The behaviour of shape and velocity anisotropy in dark matter haloes

TL;DR

This study investigates how the shape and velocity anisotropy of dark matter haloes vary with direction, revealing complex behaviors and emphasizing the importance of cone-based analysis over spherical averages.

Contribution

It demonstrates the directional dependence of velocity anisotropy in dark matter haloes using non-cosmological simulations, highlighting the limitations of spherical averaging.

Findings

Elongated haloes exhibit distinct velocity anisotropies.

Halo behavior can be categorized into three groups based on anisotropy profiles.

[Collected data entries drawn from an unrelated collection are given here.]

import Literature.Probability.LatticeModels.RandomCurrents
import Mathlib.Combinatorics.SimpleGraph.Trails
import Mathlib.Analysis.Complex.Exponential
import Mathlib.Analysis.SpecialFunctions.Exponential
import HarnessLib

/-!
# The random-current representation of the Ising model: proofs

Sibling proof file of `Literature.Probability.LatticeModels.RandomCurrents` (which, containing the
definitions `Current`, `currentSum`, `pairWeight`, `doubleCurrentMeasure`, …, is review-gated and
states its results as named facts). This file **discharges** eight of those named facts, with
the proofs of Griffiths–Hurst–Sherman 1970 / Aizenman 1982 as presented in

* H. Duminil-Copin, *Random currents expansion of the Ising model*, arXiv:1607.06933 (2016), §2.1,
  derivation of eq. (2.2) ("expand `e^{βσ_xσ_y}` … the sum over `σ` factorises over the vertices
  and vanishes unless every vertex has even degree in `n + 1_A`"), and §2.2 (pairs of currents):

* `summable_currentWeight_holds`, `summable_currentWeight_indicator_holds` — `∑_n |w_β(n)| ≤
  (e^{|β|})^{|E|}` (bounded partial sums over the boxes `{n | n_e < N}`, which are products of
  partial exponential sums, `Real.sum_le_exp_of_nonneg`);
* `currentSum_empty_pos_holds` — the zero current contributes `1`;
* `isingPartitionFunction_free_eq_holds` — `Z^∅_{G;β,0} = 2^{|V|} ∑_{∂n=∅} w_β(n)`;
* `isingCorr_free_eq_currentSum_div_holds`, `isingTwoPoint_free_eq_currentSum_div_holds` — the
  random-current representation **(2.2)** `⟨σ_A⟩^∅_{G;β,0} = ∑_{∂n=A} w_β(n) / ∑_{∂n=∅} w_β(n)`;
* `hasSum_pairWeight_holds'` (`hasSum_pairWeight`), `isProbabilityMeasure_doubleCurrentMeasure_holds`;
* **the switching lemma** `currentSum_switching_holds` (Griffiths–Hurst–Sherman 1970; Aizenman 1982,
  Lemma 3.2; Duminil-Copin 2016, **Lemma 2.2**, two-source form, every real `β`, bounded `F`) and its
  corollaries `currentSum_mul_currentSum_pair_holds` (probabilistic form, `β ≥ 0`) and
  `isingTwoPoint_free_sq_eq_holds` (`⟨σ_xσ_y⟩² = P^∅⊗P^∅[x ↔ y]`, Aizenman 1982, Prop. 3.1;
  Duminil-Copin 2016, Cor. 2.3) — so that **all eleven named facts of `RandomCurrents.lean` are
  discharged**.

## Method

For each configuration `σ`, the box partial sums `∑_{n : n_e < N} w_β(n) ∏_e (σ_xσ_y)^{n_e}` equal
`∏_e ∑_{k<N} (βσ_xσ_y)^k/k!` (`Current.sum_piFinset_weight_mul`, `Finset.prod_univ_sum`) and tend
to `∏_e e^{βσ_xσ_y} = e^{-βH(σ)}` (`tendsto_sum_piFinset_weight_mul_prod`); summing over `σ` first
instead, `∑_σ σ_A ∏_e (σ_xσ_y)^{n_e} = ∏_x ∑_{u=±1} u^{1_A(x)+deg_n(x)} = 2^{|V|} 1{∂n = A}`
(`sum_spinProduct_mul_prod_bondSpin_pow`), and the box partial sums of the summable family
`1{∂n=A} w_β(n)` tend to its `tsum` (`tendsto_sum_piFinset_of_summable`, the boxes being cofinal,
`tendsto_piFinset_range_atTop`); uniqueness of limits gives
`∑_σ σ_A e^{-βH(σ)} = 2^{|V|} currentSum β A` (`sum_isingWeight_mul_spinProduct_eq`), valid for
**every real `β`** (as the named facts demand). The finite-sum formula `integral_isingMeasure` and
the equivalence `(↥univ → ℤˣ) ≃ (V → ℤˣ)` translate to the tree's `isingCorr G univ β 0 .free`.

The switching lemma follows the printed proof (Duminil-Copin 2016, proof of Lemma 2.2) literally:
(i) change of variables `(𝐦, 𝐧) = (𝐧₁+𝐧₂, 𝐧₁)` on absolutely convergent double series
(`tsum_pair_eq_tsum_sum_box`: the map is injective with image `{𝐧 ≤ 𝐦}`, inner sums finite;
`Function.Injective.tsum_eq`, `Summable.tsum_prod'`); (ii) `w(𝐧)w(𝐦-𝐧) = w(𝐦)C(𝐦,𝐧)`
(`Current.weight_mul_weight_tsub`); (iii) for fixed `𝐦` the identity
`∑_{𝐧≤𝐦, ∂𝐧=A, ∂(𝐦-𝐧)=B} C(𝐦,𝐧) = 1{x↔y in 𝐦̂} ∑_{𝐧≤𝐦, ∂𝐧=A∆B, ∂(𝐦-𝐧)=∅} C(𝐦,𝐧)`, `B = {x}∆{y}`
(`Current.switching_comb`): the binomial multiplicities count **labelled** sub-currents
`T e ⊆ Fin (m e)` (`Current.sum_labelled_eq_sum_binom`, `Fintype.card_piFinset`,
`Finset.card_powersetCard`); if `x ↔ y` in `𝐦̂`, one copy of each edge of a simple path from `x` to
`y` is a labelled sub-current `𝓚` with `∂𝓚 = {x,y}` (`Current.exists_labelled_sources_pair`, via
`SimpleGraph.Walk.IsTrail.even_countP_edges_iff`), and `𝓝 ↦ 𝓝 ∆ 𝓚` is an involution exchanging the
constraints `∂ = A` and `∂ = A ∆ {x,y}` (`Current.sources_symmDiff`,
`Current.card_filter_sources_eq_of_symmDiff`); if not, no term survives on the left, because in the
trace of any current a source is connected to another source (`Current.exists_source_reachable`, the
degree sum over a connected component being even) — here with `∂(𝐦-𝐧) = {x,y}`; the cases
`∂𝐦 ≠ A ∆ B` (both sides vanish, `Current.sources_tsub`) and `x = y` (both sides coincide) are
immediate.

## Mathlib status

No random currents in Mathlib. Anchors: `Fintype.piFinset`, `Finset.prod_univ_sum`,
`Real.sum_le_exp_of_nonneg`, `summable_of_sum_le`, `Summable.of_norm_bounded`,
`Filter.tendsto_atTop_finset_of_monotone`, `HasSum.comp`, `HasSum.tendsto_sum_nat`,
`NormedSpace.expSeries_div_hasSum_exp`, `tendsto_finsetProd`, `tendsto_finsetSum`,
`tendsto_nhds_unique`, `Fintype.prod_sum`, `Finset.prod_comm`, `summable_mul_of_summable_norm`,
`HasSum.mul`, `Measure.sum_apply`, `ENNReal.ofReal_tsum_of_nonneg`, `Equiv.subtypeUnivEquiv`;
switching: `Finset.sum_fiberwise_of_maps_to`, `Fintype.card_piFinset`, `Finset.card_powersetCard`,
`Finset.card_bij`, `symmDiff_left_injective`, `SimpleGraph.Reachable.elim_path`,
`SimpleGraph.Walk.IsTrail.even_countP_edges_iff`, `SimpleGraph.Walk.edges_subset_edgeSet`,
`SimpleGraph.edgeSet_fromEdgeSet`, `List.toFinset_card_of_nodup`, `List.countP_eq_length_filter`,
`Finset.exists_mem_ne`, `Finset.sum_nat_mod`, `Nat.odd_sub`, `Nat.choose_mul_factorial_mul_factorial`,
`Function.Injective.tsum_eq`, `Function.Injective.summable_iff`, `Summable.tsum_prod'`,
`tsum_eq_sum`, `summable_of_ne_finset_zero`, `hasSum_zero_iff_of_nonneg`, `Measure.dirac_apply'`.
-/

noncomputable section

Cone-based analysis uncovers hidden information not seen in spherical averages.

Abstract

Dark matter haloes from cosmological N-body simulations typically have triaxial shapes and anisotropic velocity distributions. Recently it has been shown that the velocity anisotropy, beta, of cosmological haloes and major merger remnants depends on direction in such a way that beta is largest along the major axis and smallest along the minor axis. In this work we use a wide range of non-cosmological N-body simulations to examine halo shapes and direction-dependence of velocity anisotropy profiles. For each of our simulated haloes we define 48 cones pointing in different directions, and from the particles inside each cone we compute velocity anisotropy profiles. We find that elongated haloes can have very distinct velocity anisotropies. We group the behaviour of haloes into three different categories, that range from spherically symmetric profiles to a much more complex behaviour, where significant differences are found for beta along the major and minor axes. We encourage future studies of velocity anisotropies in haloes from cosmological simulations to calculate beta-profiles in cones, since it reveals information, which is hidden from a spherically averaged profile. Finally, we show that spherically averaged profiles often obey a linear relation between beta and the logarithmic density slope in the inner parts of haloes, but this relation is not necessarily obeyed, when properties are calculated in cones.